# About
This notebook will produce all the final clean daily energy data for step 3.1C of the data processing for Module 1.

**This requires output from the previous steps - 2, 3.1A and 3.1B - so run those notebooks first**

---

**Required user input**

Update the cell below once each for the full years of 2019, 2020, 2021, and run the entire notebook for each.


In [None]:
year = '2021' # Update year - this is the year of data you are working on.

In [None]:
# Don't change these.

# Source data files from steps 2, 3.1A and 3.1B
source_directory_gas='Step_3_1_Outputs'
source_directory_elec='Step_3_1_Outputs'
source_filename_gas = 'Step_3_1A_Gas_'+year+'_daily.csv'
source_filename_elec = 'Step_3_1B_Elec_'+year+'_daily.csv'
source_directory_temperature = 'Step_2_Outputs'
source_filename_temperature = 'Step_2_Temp_'+str(year)+'_daily.csv'

index_start_date=year+'-01-01' # Start date for the output's index to include.
index_end_date=year+'-12-31' # End date for the output's index to include.

output_directory= 'Module_1_final_outputs'
output_filename='annual_report_sm_daily_'+year+'.csv'

# Code

## Setup

In [None]:
import os
import pandas as pd
import numpy as np
import locations

In [None]:
# Load the source csvs
gas_daily_data = pd.read_csv(os.path.join(source_directory_gas,source_filename_gas),
                             index_col=['PUPRN','Read_date_effective_local'],
                            parse_dates=['Read_date_effective_local'])
elec_daily_data = pd.read_csv(os.path.join(source_directory_elec,source_filename_elec),
                              index_col=['PUPRN','Read_date_effective_local'],
                             parse_dates=['Read_date_effective_local'])
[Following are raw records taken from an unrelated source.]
/-
Copyright: the b2b-balaban cell (near-miss cell 7), T⁴-continuum fan-out, lineage t4-ne7b-p1 (node U5c COUNT member).
Released under the licence of the surrounding project.
-/
import Summits.QuantumFields.BalabanUV.T4Continuum.Support.PartnerMultiplicityF
import Summits.QuantumFields.BalabanUV.T4Continuum.Support.PlacementSkeleton

/-!
# The count member's chain with a CLASS-LINEAR surcharge in the multiplicity binder (`hlabG`)

Summits-side support leaf of the T⁴-continuum cell (rung (B)+1 on a FINITE torus only; NOT infinite volume, NOT the
mass gap, NOT the Clay statement; NOT a proof of the spine estimate NE7b).  Lineage `t4-ne7b-p1`, node U5c, wall (GM),
located item G-ne7bp1g18-2 — the binder owner's half, second re-typing.  [folklore] bookkeeping over the lineage's
OWN typed carrier; nothing is quoted from print and nothing printed is asserted.

WHAT.  The tree's `T4PartnerMultiplicity.exists_irThreshold_relWeightBoundM` asks, per live slot, for a consistent
genealogy `G` with `y ≤ Λ′^{partnerAges G}·e^{−credits}·e^{+lifeCost}`; `Support/PartnerMultiplicityF` allowed the
batch factorials `∏_t n_t(G)!`.  Every multiplicity surcharge the placement assembly actually produces — batch
factorials (parts 3∕3b), per-birth constants, and the zone crowding `∏_Z q_Z^d` of the zone form (crowding theorem,
`Support/Crowding*.lean`) — is dominated by ONE shape: a CLASS-LINEAR exponential `exp(θ·Σ_{births}(d′ + 1))` (a
constant `c ≥ 1` per birth is `exp(log c·#births) ≤ exp(log c·Σ(d′+1))`; the crowding theorem's output is
`exp((θ + 2·crowdA)·Σ(d′+1))·(e^{ε})^{partnerAges}`, and `(e^{ε})^{partnerAges}` merges into `Λ′`).  This file
states the chain with the binder

  `hlabG`:  `y ≤ 0 ∨ ∃ G, Consistent ∧ WF ∧ rootStep = j ∧ K < reach ∧ root = b ∧ events ∖ root = Q ∧`
            `y ≤ exp(θ·Σ_{b′ ∈ births G} (d′_{b′} + 1)) · Λ′^{partnerAges G} · e^{−credits (credit C g_K) G}`
            `    · e^{+lifeCost G}`

and proves it from the landed theorem VERBATIM, run at the lowered quadratic birth constant `lowerA C θ`
(`Support/PlacementBatchCredits.credits_lowerA_add_le`: with the profile floor `p₀(g_s) ≥ 1` at birth steps, the
class-linear surcharge is exactly what lowering `a` by `θ` releases).  DISPLAYED BINDERS that differ from the landed
statement: `1 ≤ C.A₀` (was `0 <`; gives the profile floor under the run regime `1 ≤ log (g²)⁻¹`,
`PartnerMultiplicityF.one_le_p0Profile`) and `0 ≤ θ`, `θ < C.a` (was `0 < C.a`).  §1 also records, for the consumers,
that a `Consistent` genealogy has the step data, the order and the kinds the crowding theorem asks for
(`stepsOK_of_consistent`, `ordered_of_consistent`, `kind_eq_zero_of_mem_births`).

WHAT THIS FILE DOES NOT DO.  It does not inhabit `hlabG` (the zone skeleton instantiated behind the reading (ID),
G-ne7bp1g9-1, plus the crowding conversion `Support/PartnerMultiplicityZ`); whether print's `a` (CONTEXT: `½γ₀A₁²` of
(1.79)) has the room `θ` is an (E2)-side constant, not decided here.  NE7b discharge: no date.

HONEST DEPENDENCY (cell): continuum YM on T⁴ ⇐ BetaPertH ∧ nine spine estimates (0/9 proved); BetaPertH ⇐ (D1) ∧ (D4)
∧ CAP+tail.  This file changes none of it.
-/

open Finset
open Literature.MathematicalPhysics.QuantumFieldTheory.Balaban1983to89
open T4PersistenceDictionary T4PersistentHistoryCount T4BankedInduction T4PrintedShapeBanking
open T4WeightBudget T4GlobalDenominator T4LiveClassFibration T4LiveStructureGas T4LiveGasToTerms T4RecordPriceSeam
open T4PartnerMultiplicity
open Summit.QuantumFields.BalabanUV.T4Continuum.PlacementBatch
open Summit.QuantumFields.BalabanUV.T4Continuum.PlacementSkeleton
open Summit.QuantumFields.BalabanUV.T4Continuum.PartnerMultiplicityF

namespace Summit.QuantumFields.BalabanUV.T4Continuum.PartnerMultiplicityG

noncomputable section

/-! ## §1 What a consistent genealogy gives the crowding theorem -/

/-- A consistent genealogy has consistent step data: every leaf `born b j` has `b.step = j`. [folklore] -/
theorem stepsOK_of_consistent {C : T4PrintedShapeBanking.Consts} {K : ℕ} {R : ℕ → ℕ} :
    ∀ {G : Gen PEv}, Consistent C K R G → StepsOK PEv.step G
  | Gen.born b j, hc => by
      simp only [Consistent] at hc
      exact hc.2.1
  | Gen.renew G e h, hc => by
      simp only [Consistent] at hc
      exact stepsOK_of_consistent (G := G) hc.1
  | Gen.merge X Y e, hc => by
      simp only [Consistent] at hc
      exact ⟨stepsOK_of_consistent hc.1, stepsOK_of_consistent hc.2.1⟩

/-- A consistent genealogy is ordered (indeed `rootStep ≤ step e` at every merger). [folklore] -/
theorem ordered_of_consistent {C : T4PrintedShapeBanking.Consts} {K : ℕ} {R : ℕ → ℕ} :
    ∀ {G : Gen PEv}, Consistent C K R G → Ordered PEv.step G
  | Gen.born b j, _ => trivial
  | Gen.renew G e h, hc => by
      simp only [Consistent] at hc
      exact ordered_of_consistent (G := G) hc.1
  | Gen.merge X Y e, hc => by
      simp only [Consistent] at hc
      obtain ⟨hX, hY, -, hx, -, hy, -, -⟩ := hc
      exact ⟨ordered_of_consistent hX, ordered_of_consistent hY, Nat.le_succ_of_le hx, Nat.le_succ_of_le hy⟩

/-- The births of a consistent genealogy have kind `0`. [folklore] -/
theorem kind_eq_zero_of_mem_births {C : T4PrintedShapeBanking.Consts} {K : ℕ} {R : ℕ → ℕ} :
    ∀ {G : Gen PEv}, Consistent C K R G → ∀ b ∈ births G, b.kind = 0
  | Gen.born b j, hc, b', hb' => by
      simp only [Consistent] at hc
      simp only [births_born, mem_singleton] at hb'
      subst hb'
      exact hc.1
  | Gen.renew G e h, hc, b', hb' => by
      simp only [Consistent] at hc
      exact kind_eq_zero_of_mem_births (G := G) hc.1 b' hb'
  | Gen.merge X Y e, hc, b', hb' => by
      simp only [Consistent] at hc
      rcases mem_union.1 hb' with h | h
      · exact kind_eq_zero_of_mem_births hc.1 b' h
      · exact kind_eq_zero_of_mem_births hc.2.1 b' h

/-- hence the births lie among the kind-`0` events [folklore] -/
theorem births_subset_filter {C : T4PrintedShapeBanking.Consts} {K : ℕ} {R : ℕ → ℕ} {G : Gen PEv}
    (hc : Consistent C K R G) : births G ⊆ G.events.filter fun e => e.kind = 0 := fun b hb =>
  mem_filter.2 ⟨births_subset_events G hb, kind_eq_zero_of_mem_births hc b hb⟩

/-! ## §2 The class-linear surcharge against the credits -/

/-- **A CLASS-LINEAR SURCHARGE IS PAID BY LOWERING `a` BY ITS RATE.**  For a consistent genealogy with the profile
floor at its birth steps and `θ ≥ 0`:
`exp(θ·Σ_{births}(d′+1)) · e^{−credits (credit C g) G} ≤ e^{−credits (credit (lowerA C θ) g) G}`. [folklore] -/
theorem exp_mul_fatSum_mul_exp_neg_credits_le {C : T4PrintedShapeBanking.Consts} {K : ℕ} {R : ℕ → ℕ} {g : ℕ → ℝ}
    {θ : ℝ} (hθ : 0 ≤ θ) {G : Gen PEv} (hc : Consistent C K R G)
    (hP : ∀ e ∈ G.events, e.kind = 0 → 1 ≤ p0Profile C.A₀ C.p₀ (g e.step)) :
    Real.exp (θ * ∑ b ∈ births G, ((b.fat : ℝ) + 1)) * Real.exp (-credits (credit C g) G) ≤
      Real.exp (-credits (credit (lowerA C θ) g) G) := by
  have h1 := credits_lowerA_add_le hθ G hP
  have h2 : ∑ b ∈ births G, ((b.fat : ℝ) + 1) ≤ ∑ e ∈ G.events.filter (fun e => e.kind = 0), ((e.fat : ℝ) + 1) :=
    sum_le_sum_of_subset_of_nonneg (births_subset_filter hc) fun _ _ _ => by positivity
  rw [← Real.exp_add, Real.exp_le_exp]
  nlinarith [mul_le_mul_of_nonneg_left h2 hθ]

/-! ## §3 End to end with the class-linear binder -/

section EndToEnd

variable {γ κ ι : Type*} [DecidableEq γ] [DecidableEq κ] {l₀ : ℝ} {K₀ : ℕ} {π : ℕ → ι → κ} {T : ℕ → Finset ι}
  {A A' : ℕ → ℝ → ι → ℝ} {Bad' : ℕ → ℝ → Finset κ} {dead dead' : ℕ → ℝ → ι → ℝ} {F Rf F' Rf' : ℕ → κ → ℝ}
  {nlow nup mlow mup : ℕ → ℝ → ℝ} {Cn : ℝ}

/-- **END TO END WITH A CLASS-LINEAR MULTIPLICITY SURCHARGE — ONE INFRARED THRESHOLD, THEN THE WEIGHT SLOT.**
`T4PartnerMultiplicity.exists_irThreshold_relWeightBoundM` VERBATIM except: (i) the labelling binder is `hlabG` — the
price of a live slot `(j, z, b, Q)` of cutoff `K` is `≤ 0` or at most
`exp(θ·Σ_{b′ ∈ births G}(d′_{b′} + 1)) · Λ′^{partnerAges G} · e^{−credits (credit C g_K) G} · e^{+lifeCost G}` for SOME
consistent well-formed genealogy `G` born at `j`, pending at `K`, with root `b` and record `Q`; (ii) `1 ≤ C.A₀`
replaces `0 < C.A₀`; (iii) `0 ≤ θ` and `θ < C.a` replace `0 < C.a`.  SAME threshold shape, SAME budgets, SAME rate
`Λ·e^{η̄ − κ₁} < 1`, SAME `Λ′`-conditions, SAME conclusion.  Proof: the landed theorem at `lowerA C θ`; `hlabG ⇒ hlabM`
there by `exp_mul_fatSum_mul_exp_neg_credits_le` with the profile floor from (ii) and the run regime. [folklore] -/
theorem exists_irThreshold_relWeightBoundG (C : T4PrintedShapeBanking.Consts) (hC : C.Valid) {θ : ℝ} (hθ : 0 ≤ θ)
    (ha : θ < C.a) (hA₀ : 1 ≤ C.A₀) {L r : ℕ} (hL : 1 ≤ L) {β₀ : ℝ} (hβ : 0 ≤ β₀) (hrq : r * (C.q' + 1) < C.p₀)
    (Cell : ℕ → ℕ → Finset γ) {V Λ : ℝ} (hV : 0 ≤ V) (hΛ : 0 < Λ)
    (hcell : ∀ K a, ((Cell K a).card : ℝ) ≤ V * Λ ^ a) (E B : ℕ → ℕ → Finset PEv)
    (hE : ∀ K j, ∀ e ∈ E K j, PEv.step e ∈ Ioc j K) (jstar : ℕ → ℕ) (hj : ∀ K, jstar K ≤ K) {c : ℝ} (hc : 0 < c)
    (hfrac : ∀ K : ℕ, c * K ≤ ((K - jstar K : ℕ) : ℝ))
    (hA : Regeneration l₀ π T A Bad' dead F Rf nlow nup Cn K₀)
    (hA' : Regeneration l₀ π T A' Bad' dead' F' Rf' mlow mup Cn K₀) (hCn : 0 ≤ Cn) :
    ∃ x₀ : ℝ, ∀ (R : ℕ → ℕ → ℕ) (g : ℕ → ℕ → ℝ) (β' : ℕ → ℝ),
      (∀ K, K₀ ≤ K → B14.FlowIneq27 (g K) (β' K) β₀ C.p₀ K) →
      (∀ K, K₀ ≤ K → B14FlowStep.FlowIneq29 (R K) (g K) L (β' K) β₀ K) →
      (∀ K, K₀ ≤ K → ∀ s, s ≤ K → B14.IsRj L r (g K s) (R K s)) →
      (∀ K, K₀ ≤ K → ∀ s, s ≤ K → 1 ≤ Real.log ((g K s) ^ 2)⁻¹) →
      (∀ K, K₀ ≤ K → x₀ ≤ Real.log ((g K K) ^ 2)⁻¹) →
      ∀ {ρbar ηbar : ℝ}, (∀ K j, ∑ b ∈ B K j, rho C (g K) b ≤ ρbar) →
      (∀ K j, ∀ t ∈ Ioc j K, ∑ e ∈ E K j with PEv.step e = t, eta C e ≤ ηbar) →
      Λ * Real.exp (ηbar - C.κ₁) < 1 →
      ∀ {Λ' : ℝ}, 0 ≤ Λ' → Λ' * Real.exp (-C.κ₁) ≤ 1 →
      ∀ (y : ℕ → ℕ → γ → PEv → Finset PEv → ℝ),
      (∀ K, ∀ j ≤ K, ∀ z ∈ Cell K (K - j), ∀ b ∈ B K j,
        ∀ Q ∈ records (dictW (R K) C.n₁) j K (E K j) b, 0 ≤ y K j z b Q) →
      (∀ K, K₀ ≤ K → ∀ j ≤ K, ∀ z ∈ Cell K (K - j), ∀ b ∈ B K j,
        ∀ Q ∈ records (dictW (R K) C.n₁) j K (E K j) b,
        y K j z b Q ≤ 0 ∨ ∃ G : Gen PEv, Consistent C K (R K) G ∧ G.WF (dictW (R K) C.n₁) ∧ G.rootStep = j ∧
          K < G.reach (dictW (R K) C.n₁) ∧ G.root = b ∧ G.events.erase G.root = Q ∧
          y K j z b Q ≤ Real.exp (θ * ∑ b' ∈ births G, ((b'.fat : ℝ) + 1)) *
            (Λ' ^ partnerAges PEv.step G * (Real.exp (-credits (credit C (g K)) G) *
              Real.exp (lifeCost (dictW (R K) C.n₁) (cost C K (R K)) G)))) →
      ∀ (str : ℕ → κ → Finset (Slot γ PEv)),
      (∀ K t, |t| ≤ l₀ → K₀ ≤ K → Set.InjOn (str K) (Bad' K t)) →
      (∀ K t, |t| ≤ l₀ → K₀ ≤ K → ∀ c ∈ Bad' K t,
        str K c ⊆ liveSlots Cell (dictW (R K) C.n₁) E B K ∧
          ∃ o ∈ oldSlots Cell (dictW (R K) C.n₁) E B jstar K, o ∈ str K c) →
      (∀ K t, |t| ≤ l₀ → K₀ ≤ K → ∀ c ∈ Bad' K t, F K c * Rf K c ≤ famWeight (slotPrice (y K)) (str K c)) →
      (∀ K t, |t| ≤ l₀ → K₀ ≤ K → ∀ c ∈ Bad' K t, F' K c * Rf' K c ≤ famWeight (slotPrice (y K)) (str K c)) →
      ∃ K₁, K₀ ≤ K₁ ∧ RelWeightBound l₀ T A A' (fun K t => if K₁ ≤ K then badOfClass π T Bad' K t else ∅)
        (Set.indicator {K | K₁ ≤ K} (fun K => Cn * recordsBudget ρbar C.κ₁ V Λ ηbar jstar K)) := by
  have hC' : (lowerA C θ).Valid := lowerA_valid hC _
  have ha' : 0 < (lowerA C θ).a := by rw [lowerA_a]; linarith
  have hA₀' : 0 < (lowerA C θ).A₀ := by rw [lowerA_A₀]; linarith
  obtain ⟨x₀, hx₀⟩ := exists_irThreshold_relWeightBoundM (lowerA C θ) hC' ha' hA₀' hL hβ hrq Cell hV hΛ
    hcell E B hE jstar hj hc hfrac hA hA' hCn
  refine ⟨x₀, ?_⟩
  intro R g β' h27 h29 hR hx1 hir ρbar ηbar hρbar hηbar hr Λ' hΛ0 hΛ1 y hy0 hlabG str hinj hstr hF hF'
  have hlabM : ∀ K, K₀ ≤ K → ∀ j ≤ K, ∀ z ∈ Cell K (K - j), ∀ b ∈ B K j,
      ∀ Q ∈ records (dictW (R K) C.n₁) j K (E K j) b,
      y K j z b Q ≤ 0 ∨ ∃ G : Gen PEv, Consistent (lowerA C θ) K (R K) G ∧ G.WF (dictW (R K) C.n₁) ∧
        G.rootStep = j ∧ K < G.reach (dictW (R K) C.n₁) ∧ G.root = b ∧ G.events.erase G.root = Q ∧
        y K j z b Q ≤ Λ' ^ partnerAges PEv.step G * (Real.exp (-credits (credit (lowerA C θ) (g K)) G) *
          Real.exp (lifeCost (dictW (R K) C.n₁) (cost C K (R K)) G)) := by
    intro K hK j hj z hz b hb Q hQ
    rcases hlabG K hK j hj z hz b hb Q hQ with h0 | ⟨G, hcG, hW, hrs, hKr, hroot, hQ', hy⟩
    · exact Or.inl h0
    · refine Or.inr ⟨G, (consistent_lowerA_iff C θ K (R K) G).2 hcG, hW, hrs, hKr, hroot, hQ', hy.trans ?_⟩
      have hP : ∀ e ∈ G.events, e.kind = 0 → 1 ≤ p0Profile C.A₀ C.p₀ (g K e.step) := fun e he _ =>
        one_le_p0Profile hA₀ C.p₀ (hx1 K hK e.step (step_le_of_consistent hcG e he))
      have key := exp_mul_fatSum_mul_exp_neg_credits_le (g := g K) hθ hcG hP
      have hX : 0 ≤ Real.exp (lifeCost (dictW (R K) C.n₁) (cost C K (R K)) G) := (Real.exp_pos _).le
      have hΛp : 0 ≤ Λ' ^ partnerAges PEv.step G := pow_nonneg hΛ0 _
      calc Real.exp (θ * ∑ b' ∈ births G, ((b'.fat : ℝ) + 1)) *
            (Λ' ^ partnerAges PEv.step G * (Real.exp (-credits (credit C (g K)) G) *
              Real.exp (lifeCost (dictW (R K) C.n₁) (cost C K (R K)) G)))
          = Λ' ^ partnerAges PEv.step G *
              ((Real.exp (θ * ∑ b' ∈ births G, ((b'.fat : ℝ) + 1)) * Real.exp (-credits (credit C (g K)) G)) *
                Real.exp (lifeCost (dictW (R K) C.n₁) (cost C K (R K)) G)) := by ring
        _ ≤ Λ' ^ partnerAges PEv.step G * (Real.exp (-credits (credit (lowerA C θ) (g K)) G) *
              Real.exp (lifeCost (dictW (R K) C.n₁) (cost C K (R K)) G)) :=
            mul_le_mul_of_nonneg_left (mul_le_mul_of_nonneg_right key hX) hΛp
  exact hx₀ R g β' h27 h29 hR hx1 hir hρbar hηbar hr hΛ0 hΛ1 y hy0 hlabM str hinj hstr hF hF'

end EndToEnd

/-! ## §4 Sanity -/

namespace Sanity

/-- a two-leaf merger typed against the dictionary's `Consistent` has ordered, consistent steps and kind-`0` births:
the three bridges on a decided instance (constants irrelevant: `Consistent` at the leaves reads kind, step, `≤ K`) -/
theorem bridges_example (C : T4PrintedShapeBanking.Consts) (R : ℕ → ℕ)
    (h : Consistent C 5 R (Gen.merge (Gen.born ((0, 0, 2) : PEv) 0) (Gen.born (1, 0, 0) 1) (3, 2, 0))) :
    StepsOK PEv.step (Gen.merge (Gen.born ((0, 0, 2) : PEv) 0) (Gen.born (1, 0, 0) 1) (3, 2, 0)) ∧
      Ordered PEv.step (Gen.merge (Gen.born ((0, 0, 2) : PEv) 0) (Gen.born (1, 0, 0) 1) (3, 2, 0)) ∧
      ∀ b ∈ births (Gen.merge (Gen.born ((0, 0, 2) : PEv) 0) (Gen.born (1, 0, 0) 1) (3, 2, 0)), PEv.kind b = 0 :=
  ⟨stepsOK_of_consistent h, ordered_of_consistent h, kind_eq_zero_of_mem_births h⟩

/-- the surcharge at `θ = 0` is no surcharge: `exp(0·F)·e^{−credits} ≤ e^{−credits (lowerA C 0)}` (both sides agree
up to `lowerA C 0 = C` on the credits) -/
theorem surcharge_zero {C : T4PrintedShapeBanking.Consts} {K : ℕ} {R : ℕ → ℕ} {g : ℕ → ℝ} {G : Gen PEv}
    (hc : Consistent C K R G) (hP : ∀ e ∈ G.events, e.kind = 0 → 1 ≤ p0Profile C.A₀ C.p₀ (g e.step)) :
    Real.exp (0 * ∑ b ∈ births G, ((b.fat : ℝ) + 1)) * Real.exp (-credits (credit C g) G) ≤
      Real.exp (-credits (credit (lowerA C 0) g) G) :=
  exp_mul_fatSum_mul_exp_neg_credits_le le_rfl hc hP

end Sanity

end

end Summit.QuantumFields.BalabanUV.T4Continuum.PartnerMultiplicityG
#Get list of grid_cells mapped to PUPRN, from the participant data file
puprn_to_grid_cell = pd.read_csv(os.path.join(locations.serl_data_path,locations.participant_data_file),
                                 usecols=['PUPRN','grid_cell'])
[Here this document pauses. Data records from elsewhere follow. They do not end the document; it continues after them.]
import Summits.CriticalPhenomena.PercolationContinuityZ3.Theorems.PercNearOneGluingNoHeavyLowerTailSahiOneStepSharedBitKLevel
import Mathlib.Tactic.LinearCombination
import HarnessLib

/-!
# One shared coordinate: the window step of the three-chain collapse lemma

Support file (prover prim-ineq-prove-3 gen 26; `--supports stmt-CriticalPhenomena-4575`; memo
`run/shared/lean/prim/prim-ineq-prove-3/FINDING-G26-ONE-SHARED-COORDINATE.md` §1, Step 1 / (1.2)).  No definitions, no sorries.

`window_step`: for the shared-bit three-chain functional `N′` (see `…SharedBitKLevel`) with a STAIRCASE first slot (`α z k = a k`
iff `θ z ≤ k`, `θ 1 ≤ θ 0`) and any increasing second slot whose private chain `b` is pairwise log-concave: if `N′ ≥ 0` for the
instance RESTRICTED to the window `W = [θ 1, θ 0)` with the first slot replaced by the shared bit, then `N′ ≥ 0`.  Proof: per-`k`
evaluation of the staircase (regions below / inside / above the window), ball monotonicity (`ballMass_le`) for the second slot and
for the bit, and `klevel_ineq`.  Log-concavity enters only through `ballMass_le`.
-/

namespace Summit.CriticalPhenomena.PercolationContinuityZ3.Theorems

namespace SahiOneStep

namespace ThreeChain

open Finset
# Load the temperature data
temperature_daily_data = pd.read_csv(os.path.join(source_directory_temperature,source_filename_temperature),
                                     parse_dates=['Read_date_effective_local'],
                                     index_col=False)

## Process the data

In [None]:
# Merge the energy together, keeping everything
energy_daily_data = pd.merge(elec_daily_data,gas_daily_data,left_index=True,right_index=True,how='outer')
num_PUPRNS = len(energy_daily_data.index.get_level_values('PUPRN').unique())

In [None]:
# At this stage, we have all the clean readings for electricity and gas, net for electricity, based on hh data wherever possible, otherwise daily, otherwise missing.
# Rows for dates with no clean gas or electricity for a particular PUPRN are still missing for that particular PUPRN. 
# Final steps are to fill those in for each PUPRN, so there are rows of Nans for the full year for each PUPRN.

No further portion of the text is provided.